Due to global shut down of economic activities and transportation, the infrastructure sector has to see a halt in operations due to disruptions in supply chain, impacting international investors as they became cautious of their investment position. The study is aimed at modelling the volatility of the returns in the infrastructure sector in India using S&P BSE Infrastructure Index during Covid-19 by applying univariate stipulations of the GARCH family of models such as GARCH (1,1), EGARCH (1,1), MGARCH (1,1).

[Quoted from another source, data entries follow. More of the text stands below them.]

/-- **The perturbation step** (§2, Step 3 of the paper, explicit form). For `w ∈ X₀`, finitely many
continuous test fields `p_a` and `ε > 0` there is a smooth weak subsolution `W` with `w + W ∈ X₀`
pointwise, `|∫ ⟪W, p_a⟫| ≤ ε`, `‖v(W)‖_{H⁻¹} ≤ ε` and `∫ ‖W‖² ≥ J(w) - ε`.
[cite: ChoffrutSzekelyhidi2014, §2, Step 3] -/
theorem step (𝓕 : RelaxedFamily d) {e : UnitAddTorus d → ℝ} (he : Continuous e) {w : UnitAddTorus d → State d}
    (hw : MemX0 𝓕 e w) {N : ℕ} (p : Fin N → UnitAddTorus d → State d) (hp : ∀ a, Continuous (p a)) {ε : ℝ} (hε : 0 < ε) :
    ∃ W : UnitAddTorus d → State d, Torus.IsSmooth W ∧ IsTorusSub W ∧ (∀ x, w x + W x ∈ 𝓕.U (e x)) ∧
      (∀ a, |∫ x, ⟪W x, p a x⟫_ℝ| ≤ ε) ∧
      Torus.eSobolevNorm (-1) (EuclideanSpace.complexify ∘ fun x => vel (W x)) ≤ ENNReal.ofReal ε ∧
      defect e w - ε ≤ ∫ x, ‖W x‖ ^ 2 := by
  have hε4 : 0 < ε / 4 := by positivity
  -- Step 1: pointwise data
  choose Pk δk hδk hPk_supp hPk_marg hPk_marg0 hPk_gain using fun x₀ => exists_pointData 𝓕 hw hε4 x₀
  -- the defect density
  set g : UnitAddTorus d → ℝ := fun x => e x - ‖vel (w x)‖ ^ 2 with hg
  have hwc : Continuous w := hw.continuous
  have hgc : Continuous g := he.sub ((continuous_norm.comp ((continuous_vel).comp hwc)).pow 2)
  -- Step 2: the open cover of the torus and a finite subcover
  set O : UnitAddTorus d → Set (UnitAddTorus d) := fun a =>
    {x | |e x - e a| < δk a / 2 ∧ dist (w x) (w a) < δk a / 2 ∧ |g x - g a| < ε / 4} with hO
  have hOo : ∀ a, IsOpen (O a) := fun a =>
    IsOpen.inter (isOpen_lt (continuous_abs.comp (he.sub continuous_const)) continuous_const)
      (IsOpen.inter (isOpen_lt (hwc.dist continuous_const) continuous_const)
        (isOpen_lt (continuous_abs.comp (hgc.sub continuous_const)) continuous_const))
  have hOmem : ∀ a, a ∈ O a := fun a => by
    simp only [hO, mem_setOf_eq, sub_self, abs_zero, dist_self]
    exact ⟨half_pos (hδk a), half_pos (hδk a), hε4⟩
  obtain ⟨t, ht⟩ := isCompact_univ.elim_finite_subcover O hOo fun x _ => mem_iUnion.2 ⟨x, hOmem x⟩
  -- common bound of the finitely many reference fields
  have hbd : ∀ a, ∃ B, ∀ y, ‖Packet.field (Pk a) y‖ ≤ B := fun a => by
    obtain ⟨B, hB⟩ := (isCompact_range_field (Pk a)).isBounded.exists_norm_le
    exact ⟨B, fun y => hB _ ⟨y, rfl⟩⟩
  choose B hB using hbd
  obtain ⟨M, hM0, hM⟩ := exists_common_bound t B
  have hMt : ∀ a ∈ t, ∀ y, ‖Packet.field (Pk a) y‖ ≤ M := fun a ha y => (hB a y).trans (hM a ha)
  -- Step 3: Lebesgue number of the pulled-back cover on the closed ball containing the cube
  set Kb : Set (Ed d) := closedBall (0 : Ed d) (Fintype.card d) with hKb
  have hKc : IsCompact Kb := isCompact_closedBall _ _
  obtain ⟨lam, hlam, hleb⟩ := lebesgue_number_lemma_of_metric hKc (c := fun a : t => Torus.proj ⁻¹' O a)
    (fun a => (hOo a).preimage Torus.continuous_proj) (fun y _ => by
      have := ht (mem_univ (Torus.proj y))
      simp only [mem_iUnion] at this
      obtain ⟨a, ha, hya⟩ := this
      exact mem_iUnion.2 ⟨⟨a, ha⟩, hya⟩)
  obtain ⟨x₀⟩ : Nonempty (UnitAddTorus d) := inferInstance
  obtain ⟨a₀, ha₀⟩ : ∃ a, a ∈ t := by
    have := ht (mem_univ x₀)
    simp only [mem_iUnion] at this
    obtain ⟨a, ha, -⟩ := this
    exact ⟨a, ha⟩
  haveI : Nonempty t := ⟨⟨a₀, ha₀⟩⟩
  choose! sel hsel using hleb
  -- Step 4: the mesh
  -- (a) Lebesgue: `√d / m < lam`
  obtain ⟨m₁, hm₁⟩ := exists_nat_gt (Real.sqrt (Fintype.card d) / lam)
  -- (b) oscillation of the test fields
  set η : ℝ := ε / (Fintype.card (Idx d) * M + 1) with hη
  have hη0 : 0 < η := by positivity
  have hosc : ∀ ac : Fin N × Idx d, ∃ m₀ : ℕ, 0 < m₀ ∧ ∀ m : ℕ, m₀ ≤ m → ∀ κ : d → Fin m,
      ∀ y ∈ Torus.latticeCell m (gridIdx κ), ∀ y' ∈ Torus.latticeCell m (gridIdx κ),
        |p ac.1 (Torus.proj y) ac.2 - p ac.1 (Torus.proj y') ac.2| ≤ η := fun ac =>
    exists_mesh_osc_le ((PiLp.continuous_apply 2 (fun _ : Idx d => ℝ) ac.2).comp (hp ac.1)) hη0
  choose m₂ hm₂pos hm₂ using hosc
  -- (c) the `H⁻¹` constant
  have hCd0 : 0 ≤ 2 * Real.pi * Real.sqrt (Fintype.card d) * 2 ^ ((Fintype.card d : ℝ) / 2) := by positivity
  obtain ⟨m₃, hm₃⟩ := exists_nat_gt
    (Real.sqrt (Fintype.card d) * (2 * Real.pi * Real.sqrt (Fintype.card d) * 2 ^ ((Fintype.card d : ℝ) / 2)) * M / ε)
  set m : ℕ := m₁ + (Finset.univ.sup m₂) + m₃ + 1 with hmdef
  have hm : 0 < m := by positivity
  have hm' : (0 : ℝ) < m := by exact_mod_cast hm
  have hm_ge₁ : m₁ ≤ m := by omega
  have hm_ge₂ : ∀ ac, m₂ ac ≤ m := fun ac => by
    have : m₂ ac ≤ Finset.univ.sup m₂ := Finset.le_sup (Finset.mem_univ ac)
    omega
  have hm_ge₃ : m₃ ≤ m := by omega
  have hmesh : Real.sqrt (Fintype.card d) / m < lam := by
    have h1 : Real.sqrt (Fintype.card d) / lam < m := lt_of_lt_of_le hm₁ (by exact_mod_cast hm_ge₁)
    rw [div_lt_iff₀ hlam] at h1
    rw [div_lt_iff₀ hm']; linarith
  -- Step 5: the reference packets of the cells and the increment
  set Q : (d → ℤ) → Packet d := fun κ => Pk (sel (corner frame0 m κ)) with hQ
  have hQsupp : ∀ κ, Packet.SuppIn (box d) (Q κ) := fun κ => hPk_supp _
  -- cells are small: the cell `κ` is mapped into `O (sel (corner κ))`, and `sel (corner κ) ∈ t`
  have hcorner : ∀ κ : d → Fin m, corner frame0 m (gridIdx κ) ∈ Kb := fun κ =>
    Torus.unitCube_subset_closedBall (Torus.latticeCell_subset_unitCube hm κ (corner_mem_latticeCell hm κ))
  have hsel_t : ∀ κ : d → Fin m, (sel (corner frame0 m (gridIdx κ)) : UnitAddTorus d) ∈ t := fun κ =>
    (sel (corner frame0 m (gridIdx κ))).2
  have hcellO : ∀ κ : d → Fin m, ∀ y ∈ Torus.latticeCell m (gridIdx κ),
      Torus.proj y ∈ O (sel (corner frame0 m (gridIdx κ))) := by
    intro κ y hy
    have hball := hsel (corner frame0 m (gridIdx κ)) (hcorner κ)
    refine hball (mem_ball.2 ?_)
    rw [dist_eq_norm]
    exact lt_of_le_of_lt (Torus.norm_sub_le_of_mem_latticeCell hm (corner_mem_latticeCell hm κ) hy) hmesh
  have hQM : ∀ κ y, ‖Packet.field (Q κ) y‖ ≤ M := fun κ y => hMt _ (sel (corner frame0 m κ)).2 y
  set W : UnitAddTorus d → State d := gridField hm Q with hW
  refine ⟨W, isSmooth_gridField hm hQsupp, isTorusSub_gridField hm hQsupp, fun x => ?_, fun a => ?_, ?_, ?_⟩
  · -- membership `w x + W x ∈ 𝒰_{e x}`
    set y := Torus.repr x with hy
    have hyU : y ∈ Torus.unitCube d := Torus.repr_mem_unitCube x
    have hxy : Torus.proj y = x := Torus.proj_repr x
    obtain ⟨κ, hyκ⟩ : ∃ κ : d → Fin m, y ∈ Torus.latticeCell m (gridIdx κ) := by
      have := Torus.unitCube_eq_iUnion_latticeCell (d := d) hm ▸ hyU
      rw [mem_iUnion] at this
      exact this
    set a := sel (corner frame0 m (gridIdx κ)) with ha
    have hxO : x ∈ O a := hxy ▸ hcellO κ y hyκ
    obtain ⟨hex, hwx, -⟩ := hxO
    have hadm : IsAdm (w x + W x) := (hw.isAdm x).add (isAdm_gridField hm hQsupp x)
    have hWx : W x = Packet.field (gridPacket hm Q) y := by rw [hW, ← hxy, gridField_proj hm hQsupp hyU]
    by_cases hyo : y ∈ Torus.latticeCellInterior m (gridIdx κ)
    · have hval : W x = Packet.field (Pk a) ((m : ℝ) • (y - corner frame0 m (gridIdx κ))) := by
        rw [hWx, field_gridPacket_of_mem hm hQsupp hyo]
      refine hPk_marg a (e x) _ (by linarith [hδk a]) hadm ((m : ℝ) • (y - corner frame0 m (gridIdx κ))) ?_
      rw [hval, dist_eq_norm, add_sub_add_right_eq_sub, ← dist_eq_norm]
      linarith [hδk a]
    · have hval : W x = 0 := by
        rw [hWx]
        refine field_gridPacket_eq_zero hm hQsupp fun κ' hκ' => ?_
        by_cases hκκ : κ' = κ
        · exact hyo (hκκ ▸ hκ')
        · exact (Torus.disjoint_latticeCell hm (gridIdx_injective.ne hκκ)).ne_of_mem
            (Torus.latticeCellInterior_subset hκ') hyκ rfl
      refine hPk_marg0 a (e x) _ (by linarith [hδk a]) hadm ?_
      rw [hval, add_zero]
      linarith [hδk a]
  · -- near-orthogonality
    have hpc : Continuous (p a) := hp a
    have h := abs_integral_inner_gridField_le hm hQsupp hM0 hQM hpc fun c κ y hy y' hy' =>
      hm₂ (a, c) m (hm_ge₂ (a, c)) κ y hy y' hy'
    refine h.trans ?_
    have hden : 0 < (Fintype.card (Idx d) : ℝ) * M + 1 := by positivity
    calc (Fintype.card (Idx d) : ℝ) * (M * η) = ε * ((Fintype.card (Idx d) : ℝ) * M / ((Fintype.card (Idx d) : ℝ) * M + 1)) := by
          rw [hη]; ring
      _ ≤ ε * 1 := by
          refine mul_le_mul_of_nonneg_left ?_ hε.le
          rw [div_le_one hden]; linarith
      _ = ε := mul_one ε
  · -- the `H⁻¹` bound
    have hVc : Continuous fun x => vel (W x) := continuous_vel.comp (Packet.continuous_tfield (suppIn_gridPacket hm hQsupp))
    have h0 : ∀ i, ∀ κ : d → Fin m, ∫ y in Torus.latticeCell m (fun i => ((κ i : ℕ) : ℤ)), vel (W (Torus.proj y)) i = 0 :=
      fun i κ => by
        simp only [vel_apply]
        exact setIntegral_cell_gridField_apply hm hQsupp κ (Sum.inl i)
    have hVM : ∀ x, ‖vel (W x)‖ ≤ M := fun x => (norm_vel_le _).trans (norm_gridField_le hm hQsupp hM0 hQM x)
    refine (Torus.eSobolevNorm_neg_one_complexify_le_of_cellwise hVc hm h0 hVM).trans ?_
    set Cd : ℝ := 2 * Real.pi * Real.sqrt (Fintype.card d) * 2 ^ ((Fintype.card d : ℝ) / 2) with hCd
    rw [card_rpow_half, Torus.hNegConst_eq]
    have hCm : 0 ≤ Cd / m := div_nonneg hCd0 hm'.le
    calc ENNReal.ofReal (Real.sqrt (Fintype.card d)) * (ENNReal.ofReal (Cd / m) * ENNReal.ofReal M)
        = ENNReal.ofReal (Real.sqrt (Fintype.card d) * (Cd / m * M)) := by
          rw [← ENNReal.ofReal_mul hCm, ← ENNReal.ofReal_mul (Real.sqrt_nonneg _)]
      _ ≤ ENNReal.ofReal ε := by
          refine ENNReal.ofReal_le_ofReal ?_
          have h1 : Real.sqrt (Fintype.card d) * Cd * M / ε < m := lt_of_lt_of_le hm₃ (by exact_mod_cast hm_ge₃)
          rw [div_lt_iff₀ hε] at h1
          rw [show Real.sqrt (Fintype.card d) * (Cd / m * M) = Real.sqrt (Fintype.card d) * Cd * M / m by ring,
            div_le_iff₀ hm']
          linarith
  · -- the gain
    have hcell_gain : ∀ κ : d → Fin m,
        g (sel (corner frame0 m (gridIdx κ))) - ε / 4 ≤ ∫ y, ‖Packet.field (Q (gridIdx κ)) y‖ ^ 2 := fun κ =>
      hPk_gain _
    -- `∫ ‖W‖² = Σ_κ m^{-d} ∫ ‖Q_κ‖²`
    rw [hW, integral_sq_gridField hm hQsupp]
    -- the defect as a sum over cells
    have hdef : defect e w = ∑ κ : d → Fin m, ∫ y in Torus.latticeCell m (gridIdx κ), g (Torus.proj y) :=
      integral_eq_sum_cells hm hgc
    have hvol : ∀ κ : d → Fin m, volume.real (Torus.latticeCell m (gridIdx κ)) = ((m : ℝ)⁻¹) ^ Fintype.card d := fun κ => by
      rw [measureReal_def, Torus.volume_latticeCell hm, ENNReal.toReal_pow, ENNReal.toReal_ofReal (inv_nonneg.2 hm'.le)]
    have hcell_def : ∀ κ : d → Fin m, ∫ y in Torus.latticeCell m (gridIdx κ), g (Torus.proj y) ≤
        ((m : ℝ)⁻¹) ^ Fintype.card d * (g (sel (corner frame0 m (gridIdx κ))) + ε / 4) := by
      intro κ
      have hint : IntegrableOn (fun y => g (Torus.proj y)) (Torus.latticeCell m (gridIdx κ)) volume :=
        (Torus.integrableOn_unitCube_of_continuous (hgc.comp Torus.continuous_proj)).mono_set
          (Torus.latticeCell_subset_unitCube hm κ)
      calc ∫ y in Torus.latticeCell m (gridIdx κ), g (Torus.proj y)
          ≤ ∫ y in Torus.latticeCell m (gridIdx κ), (g (sel (corner frame0 m (gridIdx κ))) + ε / 4) := by
            refine setIntegral_mono_on hint (integrableOn_const (Torus.volume_latticeCell_ne_top hm))
              Torus.measurableSet_latticeCell fun y hy => ?_
            have := (hcellO κ y hy).2.2
            linarith [(abs_lt.1 this).2]
        _ = ((m : ℝ)⁻¹) ^ Fintype.card d * (g (sel (corner frame0 m (gridIdx κ))) + ε / 4) := by
            rw [setIntegral_const, hvol, smul_eq_mul]
    have hcount : ∑ _κ : d → Fin m, ((m : ℝ)⁻¹) ^ Fintype.card d = 1 := by
      rw [Finset.sum_const, Finset.card_univ, Fintype.card_fun, Fintype.card_fin, nsmul_eq_mul, Nat.cast_pow, inv_pow,
        mul_inv_cancel₀ (pow_ne_zero _ hm'.ne')]
    calc defect e w - ε ≤ (∑ κ : d → Fin m, ((m : ℝ)⁻¹) ^ Fintype.card d * (g (sel (corner frame0 m (gridIdx κ))) + ε / 4)) - ε := by
          rw [hdef]; gcongr with κ; exact hcell_def κ
      _ = (∑ κ : d → Fin m, ((m : ℝ)⁻¹) ^ Fintype.card d * (g (sel (corner frame0 m (gridIdx κ))) - ε / 4)) - ε / 2 := by
          have : ∀ κ : d → Fin m, ((m : ℝ)⁻¹) ^ Fintype.card d * (g (sel (corner frame0 m (gridIdx κ))) + ε / 4) =
              ((m : ℝ)⁻¹) ^ Fintype.card d * (g (sel (corner frame0 m (gridIdx κ))) - ε / 4) +
                ((m : ℝ)⁻¹) ^ Fintype.card d * (ε / 2) := fun κ => by ring
          simp_rw [this, Finset.sum_add_distrib, ← Finset.sum_mul, hcount]; ring
      _ ≤ ∑ κ : d → Fin m, ((m : ℝ)⁻¹) ^ Fintype.card d * ∫ y, ‖Packet.field (Q (gridIdx κ)) y‖ ^ 2 := by
          have : ∑ κ : d → Fin m, ((m : ℝ)⁻¹) ^ Fintype.card d * (g (sel (corner frame0 m (gridIdx κ))) - ε / 4) ≤
              ∑ κ : d → Fin m, ((m : ℝ)⁻¹) ^ Fintype.card d * ∫ y, ‖Packet.field (Q (gridIdx κ)) y‖ ^ 2 :=
            Finset.sum_le_sum fun κ _ => mul_le_mul_of_nonneg_left (hcell_gain κ) (by positivity)
          linarith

The study found the presence of asymmetric effects indicating that the arrival of Covid 19 news created more turmoil in the market. Also, significant relationship has been observed between the magnitude of variance and returns, meaning thereby the global investors, while making portfolio decisions, should emphasize that high risk implies high returns holds true for Infrastructure sector in India. The study suggests that the investors, while estimating value at risk, should consider that the infrastructure returns depict higher persistence level and the past volatility of the returns in the infrastructure sector has a significant impact on current volatility in case of BRICS economies.

Suggested Citation

  • Meena Sharma & Sunita, 2022. "Examining Asymmetric Volatility Dynamism of Returns in the Infrastructure Sector in India during Covid 19: - A application of GARCH Models," Acta Universitatis Bohemiae Meridionalis, University of South Bohemia in Ceske Budejovice, Faculty of Economics, vol. 25(2), pages 126-137.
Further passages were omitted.